I (top-right) → II (top-left) → III (bottom-left) → IV (bottom-right)
5. Reflecting Points Over Axes
Reflection Rules
Reflection over X-axis:
(x, y) → (x, −y)
Change the sign of y-coordinate
Reflection over Y-axis:
(x, y) → (−x, y)
Change the sign of x-coordinate
Examples
Example 1: Reflect (3, 4) over x-axis
Original: (3, 4)
Keep x, change y: (3, −4)
Answer: (3, −4)
Example 2: Reflect (−2, 5) over y-axis
Original: (−2, 5)
Change x, keep y: (2, 5)
Answer: (2, 5)
6. Distance Between Two Points
Distance Formula
d = √[(x₂ − x₁)² + (y₂ − y₁)²]
Where (x₁, y₁) and (x₂, y₂) are two points
Special Cases (Easier!)
Horizontal line (same y-coordinates):
d = |x₂ − x₁|
Vertical line (same x-coordinates):
d = |y₂ − y₁|
Example: Distance between (1, 2) and (4, 6)

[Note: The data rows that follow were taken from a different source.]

import Summits.QuantumFields.BalabanUV.Beta.FP.TowerLawFullIndexG
import Summits.QuantumFields.BalabanUV.Beta.FP.KernelPeriodisationFibHessKerTower

/-!
# `BalabanUV.Beta.FP.TowerKernelLawG` — road «FP» for binder row D1, ROUTE T under RULING R-D1-g52-1 (β1) ∕ R-FP-69 ∕ R-FP-70: **THE `-G` EDITION OF #42a
# `TowerKernelLaw`** — THE TOWER's ONE-LOOP KERNEL LAW ON THE LATTICE, GENERIC over leaf-06 G-0's step-row family `Q : StepRows d Lc`, the form-kernel family
# `K : ℕ → (Fin (d+1) → ℕ) → MKer (d+1) (Fib d)` AND the top comb's lattice chart kernel `A_G`: #41d-G `TowerLawFullIndexG.hessT_fullIndex_law_tower_G` AT EVERY
# BOX `M′ B` of a growing `Lc`-divisible box sequence, COMPOSED BY ONE TERM with leaf-06's (P2‴)-on-the-tower `KernelPeriodisationFibHessKerTower` §2
# `hessKer_law_of_tower_hessT_law` (the G chart ABSTRACT — #42a used §3 `_coDress`, which pins `A_G` to the ROOTED co-dressed resolvent and discharges its
# decay ∕ blocking covariance by an2's lemmas; here those two letters are DISPLAYED like the one-shot charts'):
# `hessKer A_N 𝒱_N 𝒲_N μ ν z = hessKer A_F 𝒱_F 𝒲_F μ ν z + hessKer A_G 𝒱_G 𝒲_G μ ν z` on `ℤ^(d+1)` — one instance per tower depth `n` of the hypothesis
# `hlaw` of #42b `StepRecursionFeedNested.stepRecursion_of_hessKer_laws_nested` (the ladder `j ≥ 1`, depth `n` serving storey `j = n + 1`), modulo the
# (C1) namings and the identifications (L2′); under (β1) the storeys' systems are the (0.4)-symmetrised tower's (`Q := QSym Lc`, `K ℓ _ := bhKStepSh d Lc
# (Dsh Lc) ℓ`, `rs := fun _ => ctrOff (d+1) Lc`), under the rooted reading #42a's (`Q := Qstep`, `K := bhKStepAt`, `A_G := coDressKBmAt (toSite (rs 0)) Lc
# (KInvStep Lc (lev 0))` with an2's `decays_coDressKBmAt_KInvStep ∕ shiftK_coDressKBmAt_KInvStep` — #42a `hessKer_law_tower` IS that instance).

WHAT IS DISPLAYED.  (i) #41d-G's binders AT EVERY BOX `B : ℕ` (its generic pins `H₀ Q₁₀ τ₁ τ₂ W₀ P Dbar Γ I L S 𝔔₀` over `(Q, K)`, the top rows `Q₂₀ B`
with `htop B`, `hH₀t B`, its direction module `V B` with `hv lv Xbf`, its jets ∕ namings ∕ generator jets as functions of the direction, #21's rows `uTop
hH₁t hH₂t a1 a2 c1 c2 d1 d2 ∀ v` and `a0 d0`, the three right inverses `XN XF XG` with their LEGS over the chart kernels `A_N A_F A_G` under the torus rules,
the packing injections `fN fF fG`) — the box-free data shared: `Lc lev rs n c Q K`, leaf-05's one-step letters `hone hId` (v1.1, R-FP-71: #41d-G v1.1's box-dependent single-instance rows `hSL c0 hTW` are
box-indexed like the other `M′`-rows; v1's box-free universal covariance family `hc0` is gone — leaf-02 g31 W-1 l.56632),
the blockings `ρ_X L_X`, the lattice chart kernels `A_N A_F A_G`; (ii) (P2‴)'s lattice letters: the box sequence grows (`hM′gr`) and is `Lc`-divisible
(`hM′`), `A_N ∕ A_F ∕ A_G` decay and are blocking-`Lc^(n+2) ∕ Lc^(n+1) ∕ Lc` covariant, the nine lattice base-point jets are bi-localised; (iii) THE (C1)
NAMINGS AS HYPOTHESES, PER BOX: the periodised lattice jets `perF (T B) (dper (T B) (𝒱_X …))` carry #39's parities and their field ∕ multiplier blocks ARE
the door's jets in two direction labels `a₁ a₂` of a box-free label type `σ` read through `dv B : σ → V B` (G's H-blocks carrying `∏_{i<n+1} wVH d Lc
(lev i)`).  NOTHING is named here (an2's F6d `JcComp` ∕ `CompositeOneShotJets` and leaf-02's sym junctions bind them at the record).
CONCLUSION: `hessKer AN 𝒱N 𝒲N μ ν z = hessKer AF 𝒱F 𝒲F μ ν z + hessKer AG 𝒱G 𝒲G μ ν z`.
PROOF: ONE term — leaf-06 §2 at `hlaw B :=` #41d-G at box `M′ B` with the (S3-2) torus jets SUBSTITUTED by the periodised lattice jets.  [folklore]
composition BY NAME; no `def`, no `def … : Prop`, nothing cited, 0 sorry; generated from #41d-G's bytes by `HOME/b2b-balaban-beta-d1-p3/g30/…/gen42aG.py`
(= g28's `gen42a.py` with the box index renamed `B` — `K` is the form-kernel family —, the G system displayed, leaf-06 §2 for §3).  The rows, the three
legs, the decay ∕ bi-localisation letters, the brick inputs and the namings are HYPOTHESES (nothing of the dictionary ∕ Bałaban's asserted; the presentation is
the ROW's (β1) ruling).  NOT HERE: the identifications (L2′), the (C1) namings (`TowerKernelLawNamed`, design (A) of R-FP-68), the END (#42b §3).

HONEST DEPENDENCY (page 1, mandatory): continuum YM on T⁴ ⇐ BetaPertH ∧ nine spine estimates (0/9 proved); BetaPertH ⇐ (D1) ∧ (D4) ∧ CAP+tail;
G-an2-4 gates asym, D1 and NE2/3/4.  HONEST FRAMING (cell contract, verbatim): «discharging `BetaPertH` makes Bałaban's UV stability UNCONDITIONAL —
a real constructive-QFT result; it is NOT the continuum limit and NOT the Clay problem.»  ABSOLUTE RULE (cell charter, verbatim): «No internally-minted
statement may enter as a cited fact. Every hypothesis is either kernel-proved in this package or a verbatim quotation of a PUBLISHED theorem with page
reference. The manuscript(s) under audit are NOT citable for their own disputed steps — they are the thing under adjudication; programme-internal
(2001/route/tribunal) claims are never citable.»  0 estimates; 0∕4 row-D1 binders (hW, hR, D1Tel, D1Rep — `D1Tel` CONCLUDED only from displayed rows);
NOT (C1), NOT (L2′), NOT (T-ID) complete, NOT SDF, NOT D1, NOT BetaPertH, NOT continuum, NOT Clay.  Road «FP» OWNER, b2b-balaban-beta-d1-p3 gen 30 (v1) ∕ gen 31 (v1.1, R-FP-71),
2026-08-24.  No existing file touched.
-/

noncomputable section

open scoped BigOperators Matrix

namespace Summit.QuantumFields.BalabanUV.Beta.FP.TowerKernelLawG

Step 1: Identify coordinates
(x₁, y₁) = (1, 2) and (x₂, y₂) = (4, 6)
Step 2: Find differences
x₂ − x₁ = 4 − 1 = 3
y₂ − y₁ = 6 − 2 = 4
Step 3: Apply formula
d = √[(3)² + (4)²]
d = √[9 + 16]
d = √25 = 5
Answer: 5 units
7. Area & Perimeter on Coordinate Plane
Formulas for Rectangles
Length (L) = |x₂ − x₁|
Width (W) = |y₂ − y₁|
Area = L × W
Perimeter = 2L + 2W
Steps to Find Area & Perimeter
Step 1: Identify the corners (vertices)
Step 2: Find length (horizontal distance)

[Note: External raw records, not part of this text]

/-- `tensorEmbLoc v` is continuous. [cite: MoeglinVignerasWaldspurger1987, Chap. 1 I.17] -/
theorem continuous_tensorEmbLoc (v : HeightOneSpectrum (𝓞 (Fp L))) : Continuous (tensorEmbLoc L e dV hdV dW hdW eW e' dV' hdV' v) := by
  refine Topology.IsInducing.subtypeVal.continuous_iff.2 ?_
  exact ((continuous_kronOneGL L (n + n) M₂ (epsD e eW e') v).comp continuous_subtype_val).congr
    fun h => (coe_tensorEmbLoc L e dV hdV dW hdW eW e' dV' hdV' v h).symm

/-! ## §2 The local Siegel–Weil section of a local doubled Weil datum -/

section SW

variable {Nd : ℕ} {T : Matrix (Fin Nd) (Fin Nd) (Fp L)} {J : Matrix (Fin Nd) (Fin Nd) L}

/-- **THE LOCAL SIEGEL–WEIL SECTION `f_Φ(h) := (ω(m₀ · s h) Φ)(0)`** of a local doubled Weil datum: `s : U(J)(L⁺_v) →* S̃p_ψ(𝕎_v)` a splitting into the
local metaplectic group of pairs of the Schrödinger model `𝒮(L⁺_vᴺ)` (★ `LocalSplittingDatum.localSplitting` for Kudla's data) and `m₀ ∈ S̃p_ψ(𝕎_v)` the
model change carrying the Siegel Lagrangian `ℓ_Δ` onto `ℓ_Y` (Rao's `r(δ′)`; the adelic ★ `swSection` uses ★ `rDelta`).  GENERIC in `(s, m₀)`, like the adelic
★ `swSection sD`: the Siegel law is a THEOREM about Kudla's datum (★ `apply_zero_toRep_mul_localSplitting_eq_mul`), not part of the definition.
[cite: KudlaRallis1994, §1] [cite: HarrisKudlaSweet1996, §1 (1.8)] [cite: Kudla1994, §3 Thm. 3.1] -/
def swSectionLoc (v : HeightOneSpectrum (𝓞 (Fp L)))
    (s : UnitaryGroup.localPi L (IsCMField.complexConj L) Nd J v →* LocalMp (Fp L) Nd T v) (m₀ : LocalMp (Fp L) Nd T v)
    (Φ : SchwartzBruhat (Fin Nd → v.adicCompletion (Fp L))) (h : UnitaryGroup.localPi L (IsCMField.complexConj L) Nd J v) : ℂ :=
  ((MpPsi.toRep (localSchrodinger (Fp L) Nd T v) (m₀ * s h) Φ : SchwartzBruhat (Fin Nd → v.adicCompletion (Fp L))) :
    (Fin Nd → v.adicCompletion (Fp L)) → ℂ) 0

Step 3: Find width (vertical distance)
Step 4: Use formulas
Example: Rectangle with corners (1, 2), (1, 5), (4, 2), (4, 5)
Length: |4 − 1| = 3 units
Width: |5 − 2| = 3 units
Area: 3 × 3 = 9 square units
Perimeter: 2(3) + 2(3) = 12 units
Area: 9 sq units, Perimeter: 12 units
8. Coordinate Planes as Maps
Using Coordinates for Locations
• Each location is represented by an ordered pair
• Objects can be placed at specific coordinates
• Distance between locations can be calculated
• Useful for real-world navigation
Example: City Map
Problem: On a city map, the library is at (2, 3) and the park is at (5, 7). How far apart are they?
d = √[(5−2)² + (7−3)²]
d = √[3² + 4²]
d = √[9 + 16] = √25 = 5
Answer: 5 blocks apart
9. Following Directions on Coordinate Plane
Direction Keywords
Right: Add to x-coordinate
Left: Subtract from x-coordinate
Up: Add to y-coordinate
Down: Subtract from y-coordinate
Example: Following Directions
Problem: Start at (2, 3). Move 4 units right and 2 units down. Where are you?
Start: (2, 3)
Right 4: x becomes 2 + 4 = 6
Down 2: y becomes 3 − 2 = 1
Answer: (6, 1)
Quick Reference: Coordinate Plane
| Concept | Formula/Rule |
|---|---|
| Ordered Pair | (x, y) |
| Origin | (0, 0) |
| Reflect over X-axis | (x, y) → (x, −y) |
| Reflect over Y-axis | (x, y) → (−x, y) |
| Distance Formula | d = √[(x₂−x₁)² + (y₂−y₁)²] |
| Rectangle Area | A = Length × Width |
💡 Important Tips to Remember
✓ Order matters! (x, y) ≠ (y, x)
✓ X first, Y second - always!
✓ Start at origin (0, 0) when plotting
✓ Quadrant signs: I (+,+), II (−,+), III (−,−), IV (+,−)
✓ Reflection over x-axis: Change y sign
✓ Reflection over y-axis: Change x sign
✓ Distance formula comes from Pythagorean theorem
✓ Horizontal/vertical lines make distance easier!
✓ Right/Up = Add, Left/Down = Subtract
✓ Label your points clearly on graphs
🧠 Memory Tricks & Strategies
Ordered Pairs:
"X comes before Y in the alphabet, just like in (x, y)!"
Axes:
"X-axis crosses (X marks the spot!), Y-axis climbs high!"
Quadrants:
"I starts top-right, goes counter-clockwise!"
Reflections:
"X-axis flip? Change the Y! Y-axis flip? Change the X!"
Distance:
"Subtract, square, add, then square root - distance formula route!"
Graphing:
"Run before you jump! (X horizontal, then Y vertical)"
Master the Coordinate Plane! 📍 📊 🎯
Remember: (x, y) - X first, Y second!